Published in final edited form as: Cell Signal. 2006 Nov 22;19(5):1000–1010. doi: 10.1016/j.cellsig.2006.11.004

Figure 1.

Figure 1

ANGII stimulates FAK phosphorylation at Ser-910 in IEC-18 cells. (A). Knockdown FAK expression by siRNA inhibits ANGII induced-cell migration in IEC-18 cells. IEC-18 cells were transfected with Trans IT-TKO alone, non-targeting negative control or 75nM FAK siRNA. After 48 h cells were wounded as described in Materials and Methods and incubated with or without 50nM ANGII for 16h. Experiments were terminated by washing cells twice in PBS, followed by fixing in 10% buffered formalin phosphate for 20 min.
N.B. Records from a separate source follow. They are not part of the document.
import Literature.AlgebraicGeometry.Frobenioids.ArchimedeanFrobeniusAmple
import HarnessLib

/-!
# Frobenioids II, Example 3.3 (ii): every object of `C` is Frobenius-isotropic — PROOF

Mochizuki, *The geometry of Frobenioids II: poly-Frobenioids*, Kyushu J. Math. **62** (2008)
401–460, §3, Example 3.3 (ii), author's text p. 28 [cite: MochizukiFrdII2008, Ex 3.3 (ii) p.28]:
"by Lemma 3.2, (v), every object of `C` is Frobenius-isotropic [cf. [Mzk5], Definition 1.2, (iv)]".

PROVED here (`Ex33ii_frobeniusIsotropic_holds`): for an object `X` with angular part the open arc
`B`, the `n`-th power map is surjective `B → S¹` for `n` large (Lemma 3.2 (v): an arc of length
`ℓ > 0` has `n`-th power of length `nℓ > 2π`, via abc-iut-L1-t7's `CircleOpensArcs`), so the arrow
`φ = (id, n, 1) : X → X_n` to the isotropic object `X_n` of tip `tip(A_X)^n` over the same base data is
a morphism of Frobenius type with isotropic codomain: a base-isomorphism, an isometry, and CO-ANGULAR —
in any factorisation `γ ≫ β ≫ α = φ` with `β`, `α` linear, `γ` has degree `n`, so the codomain of `γ`
receives `c_γ · A_X^{⊗n}`, which meets every direction; it is therefore isotropic and the isometric
pre-step `β` out of it is an isomorphism (`Ex33ii_isotropic_iff_holds`).
-/

namespace Literature.AlgebraicGeometry.Frobenioids

open CategoryTheory Complex
open scoped Pointwise

noncomputable section

namespace ArchFrd

/-- **Lemma 3.2 (v)-type surjectivity**: for every angular region `A` of `ℂ^×` there is `n ≥ 1` such
that `z ↦ zⁿ` maps the angular part `B` ONTO `S¹`. [cite: MochizukiFrdII2008, Lem 3.2 (v) p.25] -/
theorem AngularRegion.exists_pow_surjOn (A : AngularRegion ℂ) :
    ∃ n : ℕ+, ∀ w : normOneSubgroup ℂ, ∃ z ∈ A.dir, z ^ (n : ℕ) = w := by
  by_cases hA : A.IsIsotropic
  · refine ⟨1, fun w => ⟨w, ?_, by rw [PNat.one_coe, pow_one]⟩⟩
    rw [show A.dir = Set.univ from hA]; trivial
  obtain ⟨c, d, hcd, -, hB'⟩ := CircleOpens.exists_eq_exp_image_Ioo (isConnected_image_dir A)
    (isOpen_image_dir A) (image_dir_ne_univ A hA)
  -- `n (d - c) > 2π`
  obtain ⟨n, hn⟩ := exists_nat_gt (2 * Real.pi / (d - c))
  have hdc : 0 < d - c := by linarith
  have hnpos : 0 < n := by
    have : (0 : ℝ) < n := lt_trans (div_pos Real.two_pi_pos hdc) hn
    exact_mod_cast this
  refine ⟨⟨n, hnpos⟩, fun w => ?_⟩
  have hlen : 2 * Real.pi < (n : ℝ) * d - (n : ℝ) * c := by
    rw [← mul_sub]; rwa [div_lt_iff₀ hdc] at hn
  have hw : toCircleHom w ∈ Circle.exp '' Set.Ioo ((n : ℝ) * c) ((n : ℝ) * d) := by
    rw [CircleOpens.exp_image_Ioo_eq_univ hlen]; trivial
  obtain ⟨x, hx, hxw⟩ := hw
  have hnr : (0 : ℝ) < n := by exact_mod_cast hnpos
  have hy : x / n ∈ Set.Ioo c d :=
    ⟨by rw [lt_div_iff₀ hnr]; linarith [hx.1], by rw [div_lt_iff₀ hnr]; linarith [hx.2]⟩
  have hmem : Circle.exp (x / n) ∈ toCircleHom '' A.dir := by rw [hB']; exact ⟨_, hy, rfl⟩
  obtain ⟨z, hz, hzexp⟩ := hmem
  refine ⟨z, hz, toCircleHom_injective ?_⟩
  change toCircleHom (z ^ n) = toCircleHom w
  rw [map_pow, hzexp, ← circleExp_nat_mul, mul_div_cancel₀ _ hnr.ne', hxw]

/-- The angular part of `c · (z · t)ⁿ` is `ĉ · zⁿ` (`z ∈ S¹`, `t > 0`).
[cite: MochizukiFrdII2008, Def 3.1 (ii) p.24] -/
theorem unitPart_mul_pow_coe_mul_ofPosReal (c : ℂˣ) (z : normOneSubgroup ℂ) (t : PosReal) (n : ℕ) :
    unitPart ℂ (c * ((z : ℂˣ) * ofPosReal ℂ t) ^ n) = unitPart ℂ c * z ^ n := by
  rw [unitPart_mul]
  congr 1
  induction n with
  | zero =>
    rw [pow_zero, pow_zero]
    have h := unitPart_coe_normOne (1 : normOneSubgroup ℂ)
    rwa [OneMemClass.coe_one] at h
  | succ k ih => rw [pow_succ, pow_succ, unitPart_mul, ih, unitPart_coe_mul_ofPosReal]

namespace C0

variable (X : C0)

/-- The isotropic object `X_n` of tip `tip(A_X)ⁿ` over the base of `X`.
[cite: MochizukiFrdII2008, Ex 3.3 (ii) p.28] -/
def powTarget (n : ℕ+) : C0 :=
  ⟨X.base, AngularRegion.isotropicOfTip (X.region.tip ^ (n : ℕ)),
    fun _ => AngularRegion.isIsotropic_isotropicOfTip _⟩

/-- `X_n` is naively isotropic. [cite: MochizukiFrdII2008, Ex 3.3 (ii) p.28] -/
theorem isNaivelyIsotropic_powTarget (n : ℕ+) : (powTarget X n).IsNaivelyIsotropic :=
  AngularRegion.isIsotropic_isotropicOfTip _

/-- The tip of `X_n` is `tip(A_X)ⁿ`. [cite: MochizukiFrdII2008, Ex 3.3 (ii) p.28] -/
theorem tip_powTarget (n : ℕ+) : (powTarget X n).tip = X.tip ^ (n : ℕ) := by
  change (((X.region.tip ^ (n : ℕ) : PosReal)) : ℝ) = (X.region.tip : ℝ) ^ (n : ℕ)
  rw [Positive.val_pow]

/-- The arrow `(id, n, 1) : X → X_n`. [cite: MochizukiFrdII2008, Ex 3.3 (ii) p.28] -/
def powHom (n : ℕ+) : X ⟶ powTarget X n where
  base := 𝟙 _
  degFr := n
  scalar := 1
  scalar_mem := one_mem _
  mapsTo := by
    rw [one_smul]
    change X.region.carrier ^ (n : ℕ) ⊆ pullRegion (powTarget X n) (𝟙 (powTarget X n).base)
    rw [pullRegion_id]
    intro u hu
    rw [mem_carrier_of_isIsotropic (isNaivelyIsotropic_powTarget X n), ← Subtype.coe_le_coe, coe_absHom]
    change ‖(u : ℂ)‖ ≤ (powTarget X n).tip
    rw [tip_powTarget]
    exact norm_le_of_mem_carrier_pow X.region _ u hu

/-- `(id, n, 1) : X → X_n` is an isometry. [cite: MochizukiFrdII2008, Ex 3.3 (ii) p.28] -/
theorem isIsometry_powHom (n : ℕ+) : PreFrobenioid.IsIsometry C0.toElem (powHom X n) := by
  refine (A0.isIsometry_iff_norm_mul_tip_pow _).mpr ?_
  change ‖((1 : ℂˣ) : ℂ)‖ * X.tip ^ (n : ℕ) = (powTarget X n).tip
  rw [Units.val_one, norm_one, one_mul, tip_powTarget]

variable {X}

/-- If `zⁿ` ranges over all of `S¹` for `z ∈ B_X`, then the codomain of ANY arrow of degree `n` out
of `X` is naively isotropic. [cite: MochizukiFrdII2008, Ex 3.3 (ii) p.28] -/
theorem isNaivelyIsotropic_of_hom_of_pow_surj {Y : C0} (γ : X ⟶ Y)
    (hsurj : ∀ w : normOneSubgroup ℂ, ∃ z ∈ X.region.dir, z ^ (degFr γ : ℕ) = w) :
    Y.IsNaivelyIsotropic := by
  refine Set.eq_univ_of_forall fun w => ?_
  -- an element of `A_X` with prescribed direction `z ∈ B_X`
  have ha : ∀ z : normOneSubgroup ℂ, z ∈ X.region.dir →
      (z : ℂˣ) * ofPosReal ℂ X.region.tip ∈ X.region.carrier := fun z hz => by
    refine ⟨?_, ?_⟩
    · rw [unitPart_coe_mul_ofPosReal]; exact hz
    · have h2 : absHom ℂ ((z : ℂˣ) * ofPosReal ℂ X.region.tip) = X.region.tip :=
        (Prod.ext_iff.mp ((unitDecomposition ℂ).symm_apply_apply (z, X.region.tip))).2
      exact h2.le
  -- the point of `A_Y` under `c · aⁿ`, according to the twist of `Base γ`
  have hpt : ∀ z : normOneSubgroup ℂ, z ∈ X.region.dir → ∃ p ∈ Y.region.carrier,
      D0.galAct (D0.Hom.twists (Base γ)) p =
        scalar γ * ((z : ℂˣ) * ofPosReal ℂ X.region.tip) ^ (degFr γ : ℕ) := fun z hz => by
    obtain ⟨p, hp, hpe⟩ := γ.mapsTo (Set.smul_mem_smul_set (Set.pow_mem_pow (ha z hz)))
    exact ⟨p, hp, hpe⟩
  cases hσ : D0.Hom.twists (Base γ) with
  | false =>
    obtain ⟨z, hz, hzw⟩ := hsurj ((unitPart ℂ (scalar γ))⁻¹ * w)
    obtain ⟨p, hp, hpe⟩ := hpt z hz
    rw [hσ, D0.galAct_false] at hpe
    have hw : unitPart ℂ p = w := by
      rw [hpe, unitPart_mul_pow_coe_mul_ofPosReal, hzw, mul_inv_cancel_left]
    rw [← hw]
    exact hp.1
  | true =>
    obtain ⟨z, hz, hzw⟩ := hsurj ((unitPart ℂ (scalar γ))⁻¹ * w⁻¹)
    obtain ⟨p, hp, hpe⟩ := hpt z hz
    rw [hσ] at hpe
    have hp' : p = D0.galAct true (scalar γ * ((z : ℂˣ) * ofPosReal ℂ X.region.tip) ^ (degFr γ : ℕ)) := by
      rw [← hpe]; exact (D0.galAct_galAct _ _).symm
    have hw : unitPart ℂ p = w := by
      rw [hp', unitPart_galAct_true, unitPart_mul_pow_coe_mul_ofPosReal, hzw, mul_inv_cancel_left,
        inv_inv]
    rw [← hw]
    exact hp.1

end C0

universe v u

variable {D : Type u} [Category.{v} D] (π : D ⥤ D0)

/-- **Example 3.3 (ii)**: every object of `C` is Frobenius-isotropic — PROVED (the arrow
`(id, n, 1) : X → X_n` for `n` as in Lemma 3.2 (v) is of Frobenius type with isotropic codomain).
[cite: MochizukiFrdII2008, Ex 3.3 (ii) p.28] -/
theorem Ex33ii_frobeniusIsotropic_holds : Ex33ii_frobeniusIsotropic π := by
  intro X
  obtain ⟨n, hn⟩ := X.fst.region.exists_pow_surjOn
  let B : C π := ⟨C0.powTarget X.fst n, X.snd, X.iso⟩
  let φ : X ⟶ B := ⟨C0.powHom X.fst n, 𝟙 X.snd, by
    change 𝟙 _ ≫ X.iso.hom = X.iso.hom ≫ π.map (𝟙 X.snd)
    rw [Category.id_comp, CategoryTheory.Functor.map_id, Category.comp_id]⟩
  have hB : PreFrobenioid.IsIsotropic (C.toElem π) B :=
    (Ex33ii_isotropic_iff_holds π B).mpr (C0.isNaivelyIsotropic_powTarget X.fst n)
  refine ⟨B, φ, ⟨⟨?_, C0.isIsometry_powHom X.fst n⟩, ?_⟩, hB⟩
  · -- co-angular: the codomain of `γ` in any factorisation is isotropic
    intro P Q γ β α hfac hlin hisom hpre _
    have hdeg : C0.degFr γ.fst = n := by
      have h1 : C0.degFr (γ ≫ β ≫ α).fst = n := by rw [hfac]; rfl
      have hβ : C0.degFr β.fst = 1 := hpre.1
      have hα : C0.degFr α.fst = 1 := hlin
      change C0.degFr (γ.fst ≫ β.fst ≫ α.fst) = n at h1
      rwa [C0.degFr_comp', C0.degFr_comp', hβ, hα, mul_one, mul_one] at h1
    have hP : P.fst.IsNaivelyIsotropic :=
      C0.isNaivelyIsotropic_of_hom_of_pow_surj γ.fst (by rw [hdeg]; exact hn)
    exact (Ex33ii_isotropic_iff_holds π P).mpr hP β hisom hpre
  · change IsIso (𝟙 X.snd)
    infer_instance



end ArchFrd

end

end Literature.AlgebraicGeometry.Frobenioids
Cells were stained with Wright-Giemsa and observed under phase contrast with a ×10 lens mounted on an upright microscope. Upper Panel: Photographs representative of control, non-targeting siRNA or FAKsiRNA transfectd cells. Results are typical of five independent experiments. Lower panel: Values are means ± SE of at least 8 fields from five independent experiments and are expressed as the number of cells observed across the wound margin at 16 h. * P < 0.01 vs. control, ** P<0.01 vs. control with ANGII treatment. (B). Time-course of ANG II in stimulation of FAK phosphorylation at Ser-910 in IEC-18 cells. Upper Panel: Confluent and quiescent IEC-18 cells were treated at 37°C with 50nM of ANG II for various times as indicated and subsequently lysed in 2×sample buffer. FAK phosphorylation at Ser-910 or Tyr-397 was analyzed by Western blotting with pSer-910 Ab or pTyr-397 Ab. The membranes were further analyzed by Western blotting using anti-FAK Ab. The autoradiograms shown are representative of at least three independent experiments. Lower Panel: Quantification of FAK phosphorylation at Ser-910 and Tyr-397 was performed by scanning densitometry. Values shown as bars are the mean of at least three independent experiments and are expressed as the percentage of the maximal increase of phosphorylation above control (unstimulated) values.